Division of Pulmonary Diseases, Geneva University Hospitals (HUG), Geneva, Switzerland.
Division of Pulmonary Diseases, Geneva University Hospitals (HUG), Geneva, Switzerland; Faculty of Medicine, University of Geneva, Geneva, Switzerland.
Chest. 2020 Jul;158(1):279-291. doi: 10.1016/j.chest.2020.02.064. Epub 2020 Mar 31.
Noninvasive ventilation (NIV) is standard of care for chronic hypercapnic respiratory failure, but indications, devices, and ventilatory modes are in constant evolution.
To describe changes in prevalence and indications for NIV over a 15-year period; to provide a comprehensive report of characteristics of the population treated (age, comorbidities, and anthropometric data), mode of implementation and follow-up, devices, modes and settings used, physiological data, compliance, and data from ventilator software.
Cross-sectional observational study designed to include all subjects under NIV followed by all structures involved in NIV in the Cantons of Geneva and Vaud (1,288,378 inhabitants).
A total of 489 patients under NIV were included.
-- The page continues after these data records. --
/-!
# Two-qubit fibre volumes at Bloch length `a`: the Lovas–Andai scaling
# `vol(D^a) = (1 − a²)⁶ · vol(D⁰)` (Zhang–Jiang–Xie 2025, Prop. 6.7) and the reduction of
# `ZhangJiangXie2025_qubit_blochFibre_lambdaMax_ratio` to Prop. 6.10 in chart units

Companion of `TwoQubitSeparabilityVolumesBlochFibre.lean` (the named fact
`ZhangJiangXie2025_qubit_blochFibre_lambdaMax_ratio`, chart `qubitBlochFibreMatrix a x`, `x ∈ ℝ¹²`)
and of `TwoQubitSeparabilityVolumesQubitFibreProofs.lean` (the `a = 0` fibre: `Kset`, `K'set`,
`volume_Kset_value : vol(D⁰) = π⁵/1238630400` in chart units).

## What is proved here (sorry-free)

* **Prop. 6.7, first display** ([LovasAndai2017, proof of Cor. 2: `Vol(𝒟_{4,𝕂}(D)) = χ_d(1)·det(D)^{4d−d²/2}/2^{6d}·∫…`
  with `d = 2`, `det D = ¼(1 − r²)`; cf. Cor. 1 for the separable part]; conjectured by Milz–Strunz):
  `vol(D^a) = (1 − a²)⁶ · vol(D⁰)` for `|a| < 1` (`volume_blochFibre_posSemidef`), hence
  `vol(D^a) = (1 − a²)⁶ π⁵/1238630400` on the chart (`volume_blochFibre_posSemidef_value`).
  PROOF (a one-line change of variables, not the route of either source): the congruence
  `ρ ↦ M ρ M`, `M = 1₂ ⊗ diag(√(1−a), √(1+a)) = diag(√(1−a), √(1+a), √(1−a), √(1+a))`, maps the
  block-trace fibre over `diag((1+a)/2, (1−a)/2)` onto `(1 − a²)·`(the fibre over `½·1₂`), preserves
  positivity both ways (`M` is invertible), and in the entry coordinates `x ∈ ℝ¹²` it is the DIAGONAL
  linear map `blochScale` with determinant `(1 − a²)^{−6}` (`det_blochScale`); Lebesgue measure
  scales accordingly (`Measure.addHaar_preimage_linearMap`).
* **Transport of the two-sided body** (`volume_blochFibre_twoSided`): the same congruence carries
  `½·1 − ρ` to `(1 − a²)·(diag4(1/(2(1+a)), 1/(2(1−a))) − ρ')`, so
  `vol{x : 0 ≼ ρ_a(x) ≼ ½·1} = (1 − a²)⁶ · vol{y : 0 ≼ ρ_0(y) ≼ ½(1₂ ⊗ diag((1+a)⁻¹, (1−a)⁻¹))}`:
  the source's `f(a) = vol_HS(D^a ∩ D_ss)` is a one-parameter family of sub-bodies of the FIXED
  fibre body `Kset` (at `a = 0` it is `K'set`).
* **Reduction** (`blochFibre_lambdaMax_ratio_iff`): with the absolute value of `vol(D^a)` in hand,
  the named fact `ZhangJiangXie2025_qubit_blochFibre_lambdaMax_ratio` is EQUIVALENT to Prop. 6.10
  of the source in chart units,
  `vol{x : ρ_a(x) ≽ 0 ∧ ½·1 − ρ_a(x) ≽ 0} = π⁵(1−a)⁹(33a³+162a²+72a+8)/40874803200`, `a ∈ [0,1/3)`
  (`40874803200 = 33 · 1238630400`; the paper's `f(a) = π⁵(1−a)⁹(…)/319334400` is `2⁷` times the
  chart value, the constant HS/chart Jacobian, cf. `vol_HS(D⁰) = π⁵/9676800 = 2⁷ · π⁵/1238630400`).
  This is exactly the part of the fact that is NOT proved in the tree: its only published proofs are
  the Duistermaat–Heckman computation of [ZhangJiangXie2025, Prop. 6.10, pp. 16–18 + App.] (Weyl
  integration over `U(4)`-orbits, the DH density of Prop. 6.4, a Mathematica-evaluated piecewise
  polynomial integral) and [HuongKhoi2024] (paywalled, acquisition pending); at `a = 0` it is the
  tree's `ZhangJiangXie2025.volume_K'set_value`.

## References

* [ZhangJiangXie2025] L. Zhang, X. Jiang, B. Xie, *One application of Duistermaat–Heckman measure in
  quantum information theory*, Quantum Inf. Comput. 25 (2025) 598–632 = arXiv:2507.02369, §6.1
  Prop. 6.7 (p. 14), §6.2 Prop. 6.10 (p. 16), Remark 6.11 (p. 18).
* [LovasAndai2017] A. Lovas, A. Andai, *Invariance of separability probability over reduced states
  in 4 × 4 bipartite systems*, J. Phys. A 50 (2017) 295303 = arXiv:1610.01410, §3: proof of
  Corollary 2 (the display `Vol(𝒟_{4,𝕂}(D)) = χ_d(1) det(D)^{4d−d²/2} 2^{−6d} ∫ det(I−Y²)^d dλ(Y)`, i.e.
  `∝ det(D)⁶ = 4⁻⁶(1 − r²)⁶` for `d = 2`) and Corollary 1 (the same factor for the separable part).
* [HuongKhoi2024] H. T. Huong, V. T. Khoi, J. Phys. A 57 (2024) 445304.
-/

noncomputable section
Prevalence increased 2.5-fold since 2000 reaching 38 per 100,000 inhabitants. Median age was 71 years, with 31% being > 75 years of age. Patients had been under NIV for a median of 39 months and had an average of 3 ± 1.8 comorbidities; 55% were obese. COPD (including overlap syndrome) was the most important patient group, followed by obesity hypoventilation syndrome (OHS) (26%). Daytime Paco was most often normalized. Adherence to treatment was satisfactory, with 8% only using their device < 3.5 h/d. Bilevel positive pressure ventilators in spontaneous/timed mode was the default mode (86%), with a low use of autotitrating modes. NIV was initiated electively in 50% of the population, in a hospital setting in 82%, and as outpatients in 15%.
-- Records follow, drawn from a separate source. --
include hw hloc in
/-- **NO EMBEDDED COMPONENTS.** On a regular weighted chart, a prime ideal of the form `P = (𝒥ₙ : z)` — i.e. an
associated prime of `A ⧸ 𝒥ₙ` — is a MINIMAL prime of `(u)`.  Proof: `(u) ≤ P`; in the regular localisation `R` at `P`
every element of `P R` lies in `(u) R` (otherwise it is a non-zero-divisor modulo `𝒥ₙ R` by
`mem_weightedMonomialIdeal_of_mul_mem`, forcing `z ∈ 𝒥ₙ R`, i.e. `s z ∈ 𝒥ₙ` for some `s ∉ P`, i.e. `s ∈ P`); so a prime
`𝔮 ⊆ P` containing `(u)` has `P R ≤ 𝔮 R`, whence `P ≤ 𝔮`. [OURS · DESIGN MEMO v0 §1 (M2) "`Ass ⊆ Min(U)`"] -/
theorem mem_minimalPrimes_of_forall_mem_iff_mul_mem {n : ℕ} {P : Ideal A} [hPp : P.IsPrime] {z : A}
    (hP : ∀ a, a ∈ P ↔ a * z ∈ weightedMonomialIdeal u w n) :
    P ∈ (Ideal.span (Set.range u)).minimalPrimes := by
  have hUP := span_range_le_of_forall_mem_iff_mul_mem u w hw hP
  obtain ⟨R, _, _, _, _, hmem, hli⟩ := hloc P hUP
  -- every element of `P` maps into `(u) R`
  have hPmap : ∀ x ∈ P, algebraMap A R x ∈ Ideal.span (Set.range (⇑(algebraMap A R) ∘ u)) := by
    intro x hx
    by_contra hxu
    have hxz : algebraMap A R x * algebraMap A R z ∈ weightedMonomialIdeal (⇑(algebraMap A R) ∘ u) w n := by
      rw [← map_mul, ← map_weightedMonomialIdeal']
      exact Ideal.mem_map_of_mem _ ((hP x).mp hx)
    have hz : algebraMap A R z ∈ (weightedMonomialIdeal u w n).map (algebraMap A R) := by
      rw [map_weightedMonomialIdeal']
      exact mem_weightedMonomialIdeal_of_mul_mem _ w hw hmem hli hxu hxz
    obtain ⟨⟨⟨a, ha⟩, s⟩, hs⟩ := (IsLocalization.mem_map_algebraMap_iff P.primeCompl R).mp hz
    simp only at hs
    rw [← map_mul] at hs
    obtain ⟨c, hc⟩ := (IsLocalization.eq_iff_exists P.primeCompl R).mp hs
    -- `(c s) z = c a ∈ 𝒥ₙ`, so `c s ∈ P`: contradiction
    have hcs : (c : A) * s * z ∈ weightedMonomialIdeal u w n := by
      have : (c : A) * s * z = c * a := by rw [← hc]; ring
      rw [this]
      exact Ideal.mul_mem_left _ _ ha
    rcases hPp.mem_or_mem ((hP _).mpr hcs) with h | h
    · exact c.2 h
    · exact s.2 h
  refine ⟨⟨hPp, hUP⟩, ?_⟩
  rintro 𝔮 ⟨h𝔮, hU𝔮⟩ h𝔮P
  intro x hx
  have hdisj : Disjoint (P.primeCompl : Set A) 𝔮 :=
    Set.disjoint_left.mpr fun a ha ha𝔮 => ha (h𝔮P ha𝔮)
  have hx' : algebraMap A R x ∈ 𝔮.map (algebraMap A R) := by
    refine (show Ideal.span (Set.range (⇑(algebraMap A R) ∘ u)) ≤ 𝔮.map (algebraMap A R) from ?_) (hPmap x hx)
    rw [Set.range_comp, ← Ideal.map_span]
    exact Ideal.map_mono hU𝔮
  have := IsLocalization.under_map_of_isPrime_disjoint P.primeCompl R h𝔮 hdisj
  rw [← this]
  exact hx'

include hw hloc in
/-- The same in the language of Mathlib's associated primes (Noetherian `A`): every associated prime of `A ⧸ 𝒥ₙ` is a
minimal prime of `(u)` — the weighted monomial ideals of a regular weighted chart have no embedded components.
[OURS · DESIGN MEMO v0 §1 (M2) "`Ass ⊆ Min(U)`"] -/
theorem associatedPrimes_quotient_subset_minimalPrimes [IsNoetherianRing A] (n : ℕ) :
    associatedPrimes A (A ⧸ weightedMonomialIdeal u w n) ⊆ (Ideal.span (Set.range u)).minimalPrimes := by
  intro P hPass
  rw [AssociatedPrimes.mem_iff, isAssociatedPrime_iff] at hPass
  obtain ⟨hPp, z', hz'⟩ := hPass
  obtain ⟨z, rfl⟩ := Ideal.Quotient.mk_surjective z'
  haveI := hPp
  refine mem_minimalPrimes_of_forall_mem_iff_mul_mem u w hw hloc (n := n) (z := z) fun a => ?_
  rw [hz', Submodule.mem_colon_singleton, Submodule.mem_bot, Algebra.smul_def, Ideal.Quotient.algebraMap_eq,
    ← map_mul, Ideal.Quotient.eq_zero_iff_mem]

/-! ## §3 THE AGREEMENT TOOL -/

include hw hloc in
/-- **THE AGREEMENT TOOL** (DESIGN MEMO v0 §1 (M2), CONSEQUENCE). On a regular weighted chart over a Noetherian ring, an
ideal `K` lies in the weighted monomial ideal `𝒥ₙ` iff it does so LOCALLY AT THE MINIMAL PRIMES OF `(u)` (= the generic
points `ζ` of `V(u)`): `K ≤ 𝒥ₙ ↔ ∀ 𝔮 ∈ Min((u)), ∀ y ∈ K, ∃ s ∉ 𝔮, s y ∈ 𝒥ₙ`.  Proof of `←`: if `y ∈ K ∖ 𝒥ₙ`, an
associated prime `P ⊇ (𝒥ₙ : y)` of `A ⧸ 𝒥ₙ` exists (Noetherian), it is a minimal prime of `(u)`
(`mem_minimalPrimes_of_forall_mem_iff_mul_mem`), and the hypothesis at `P` produces `s ∈ (𝒥ₙ : y) ⊆ P` with `s ∉ P`.
[OURS · DESIGN MEMO v0 §1 (M2)] -/
theorem le_weightedMonomialIdeal_iff_forall_minimalPrimes [IsNoetherianRing A] {n : ℕ} {K : Ideal A} :
    K ≤ weightedMonomialIdeal u w n ↔
      ∀ 𝔮 ∈ (Ideal.span (Set.range u)).minimalPrimes, ∀ y ∈ K,
        ∃ s ∉ 𝔮, s * y ∈ weightedMonomialIdeal u w n := by
  constructor
  · intro hK 𝔮 h𝔮 y hy
    exact ⟨1, fun h1 => h𝔮.1.1.ne_top ((Ideal.eq_top_iff_one _).mpr h1), by simpa using hK hy⟩
  · intro hK y hy
    by_contra hyJ
    set J := weightedMonomialIdeal u w n with hJ
    have hne : Ideal.Quotient.mk J y ≠ 0 := fun h => hyJ (Ideal.Quotient.eq_zero_iff_mem.mp h)
    obtain ⟨P, hPass, hle⟩ := exists_le_isAssociatedPrime_of_isNoetherianRing A (Ideal.Quotient.mk J y) hne
    rw [isAssociatedPrime_iff] at hPass
    obtain ⟨hPp, z', hz'⟩ := hPass
    obtain ⟨z, rfl⟩ := Ideal.Quotient.mk_surjective z'
    haveI := hPp
    have hPmin : P ∈ (Ideal.span (Set.range u)).minimalPrimes := by
      refine mem_minimalPrimes_of_forall_mem_iff_mul_mem u w hw hloc (n := n) (z := z) fun a => ?_
      rw [hz', Submodule.mem_colon_singleton, Submodule.mem_bot, Algebra.smul_def, Ideal.Quotient.algebraMap_eq,
        ← map_mul, Ideal.Quotient.eq_zero_iff_mem]
    obtain ⟨s, hsP, hsy⟩ := hK P hPmin y hy
    refine hsP (hle ?_)
    rw [Submodule.mem_colon_singleton, Submodule.mem_bot, Algebra.smul_def, Ideal.Quotient.algebraMap_eq, ← map_mul,
      Ideal.Quotient.eq_zero_iff_mem]
    exact hsy

omit hw hloc in
/-- Transfer between the elementwise local condition at a prime `𝔮` and containment of the extended ideals in ANY
localisation `Rq` of `A` at `𝔮` (a stalk, `Localization.AtPrime 𝔮`, …): `(∀ y ∈ K, ∃ s ∉ 𝔮, s y ∈ J) ↔ K Rq ≤ J Rq`.
[OURS · bookkeeping for the scheme-level hand] -/
theorem forall_exists_mul_mem_iff_map_le (𝔮 : Ideal A) [𝔮.IsPrime] (Rq : Type*) [CommRing Rq] [Algebra A Rq]
    [IsLocalization.AtPrime Rq 𝔮] (K J : Ideal A) :
    (∀ y ∈ K, ∃ s ∉ 𝔮, s * y ∈ J) ↔ K.map (algebraMap A Rq) ≤ J.map (algebraMap A Rq) := by
  constructor
  · intro h
    refine (Ideal.map_le_iff_le_comap).mpr fun y hy => ?_
    obtain ⟨s, hs, hsy⟩ := h y hy
    rw [Ideal.mem_comap]
    have hunit : IsUnit (algebraMap A Rq s) := IsLocalization.map_units Rq (⟨s, hs⟩ : 𝔮.primeCompl)
    have hmem : algebraMap A Rq s * algebraMap A Rq y ∈ J.map (algebraMap A Rq) := by
      rw [← map_mul]; exact Ideal.mem_map_of_mem _ hsy
    exact (Ideal.unit_mul_mem_iff_mem _ hunit).mp hmem
  · intro h y hy
    have hy' : algebraMap A Rq y ∈ J.map (algebraMap A Rq) := h (Ideal.mem_map_of_mem _ hy)
    obtain ⟨⟨⟨a, ha⟩, s⟩, hs⟩ := (IsLocalization.mem_map_algebraMap_iff 𝔮.primeCompl Rq).mp hy'
    simp only at hs
    rw [← map_mul] at hs
    obtain ⟨c, hc⟩ := (IsLocalization.eq_iff_exists 𝔮.primeCompl Rq).mp hs
    refine ⟨c * s, fun h => ?_, ?_⟩
    · rcases ‹𝔮.IsPrime›.mem_or_mem h with h | h
      · exact c.2 h
      · exact s.2 h
    · have : (c : A) * s * y = c * a := by rw [← hc]; ring
      rw [this]
      exact Ideal.mul_mem_left _ _ ha

include hw hloc in
/-- **THE AGREEMENT TOOL, localised form**: `K ≤ 𝒥ₙ ↔ K A_𝔮 ≤ 𝒥ₙ A_𝔮` for every minimal prime `𝔮` of `(u)`.
[OURS · DESIGN MEMO v0 §1 (M2)] -/
theorem le_weightedMonomialIdeal_iff_forall_map_le [IsNoetherianRing A] {n : ℕ} {K : Ideal A} :
    K ≤ weightedMonomialIdeal u w n ↔
      ∀ (𝔮 : Ideal A) [𝔮.IsPrime], 𝔮 ∈ (Ideal.span (Set.range u)).minimalPrimes →
        K.map (algebraMap A (Localization.AtPrime 𝔮)) ≤
          (weightedMonomialIdeal u w n).map (algebraMap A (Localization.AtPrime 𝔮)) := by
  rw [le_weightedMonomialIdeal_iff_forall_minimalPrimes u w hw hloc]
  constructor
  · intro h 𝔮 _ h𝔮
    exact (forall_exists_mul_mem_iff_map_le 𝔮 (Localization.AtPrime 𝔮) K _).mp (h 𝔮 h𝔮)
  · intro h 𝔮 h𝔮
    haveI := h𝔮.1.1
    exact (forall_exists_mul_mem_iff_map_le 𝔮 (Localization.AtPrime 𝔮) K _).mpr (h 𝔮 h𝔮)

include hw hloc in
/-- **Equality from local agreement at the generic points** (shape of (G-2)): on a regular weighted chart over a
Noetherian ring, an ideal `K ⊇ 𝒥ₙ` that lies in `𝒥ₙ` locally at the minimal primes of `(u)` IS `𝒥ₙ`:
`K = 𝒥ₙ ↔ 𝒥ₙ ≤ K ∧ ∀ 𝔮 ∈ Min((u)), ∀ y ∈ K, ∃ s ∉ 𝔮, s y ∈ 𝒥ₙ`.  (The symmetric two-chart statement of (G-2) is
`le_weightedMonomialIdeal_iff_forall_minimalPrimes` applied to each chart.) [OURS · DESIGN MEMO v0 §3 (G-2) shape] -/
theorem eq_weightedMonomialIdeal_iff [IsNoetherianRing A] {n : ℕ} {K : Ideal A} :
    K = weightedMonomialIdeal u w n ↔
      weightedMonomialIdeal u w n ≤ K ∧
        ∀ 𝔮 ∈ (Ideal.span (Set.range u)).minimalPrimes, ∀ y ∈ K,
          ∃ s ∉ 𝔮, s * y ∈ weightedMonomialIdeal u w n := by
  rw [← le_weightedMonomialIdeal_iff_forall_minimalPrimes u w hw hloc]
  constructor
  · rintro rfl; exact ⟨le_rfl, le_rfl⟩
  · rintro ⟨h₁, h₂⟩; exact le_antisymm h₂ h₁

end Chart

end E2Model

end Summit.ResolutionOfSingularities.ResolutionOfSingularities.Cruxes.HypersurfaceCentreConstruction.LocalEngine

end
Use of NIV is increasing rapidly in this area, and the population treated is aging, comorbid, and frequently obese. COPD is presently the leading indication followed by OHS.
ClinicalTrials.gov; No.: NCT04054570; URL: www.clinicaltrials.gov.
无创通气(NIV)是慢性高碳酸血症性呼吸衰竭的标准治疗方法,但适应证、设备和通气模式在不断演变。
描述 15 年来 NIV 的流行率和适应证的变化;全面报告接受治疗的人群的特征(年龄、合并症和人体测量数据)、实施和随访方式、使用的设备、模式和设置、生理数据、顺应性以及呼吸机软件的数据。
这项横断面观察性研究旨在纳入日内瓦州和沃州(128.8378 万居民)所有接受 NIV 治疗的患者,并纳入所有涉及 NIV 的结构。
共纳入 489 例接受 NIV 的患者。自 2000 年以来,患病率增加了 2.5 倍,达到每 10 万人 38 例。中位年龄为 71 岁,31%的患者年龄>75 岁。患者接受 NIV 的中位时间为 39 个月,平均合并症为 3±1.8 种;55%的患者肥胖。慢性阻塞性肺疾病(包括重叠综合征)是最重要的患者群体,其次是肥胖低通气综合征(OHS)(26%)。日间 Paco 大多得到正常化。治疗的依从性令人满意,仅 8%的患者每天使用设备<3.5 小时。在自主/定时模式下的双相正压通气器是默认模式(86%),自动滴定模式的使用率较低。人群中有 50%的患者是选择性开始 NIV,82%的患者在医院开始,15%的患者是门诊患者。
在该地区,NIV 的使用迅速增加,接受治疗的人群正在老龄化、合并症且常常肥胖。目前,COPD 是主要适应证,其次是 OHS。
ClinicalTrials.gov;编号:NCT04054570;网址:www.clinicaltrials.gov。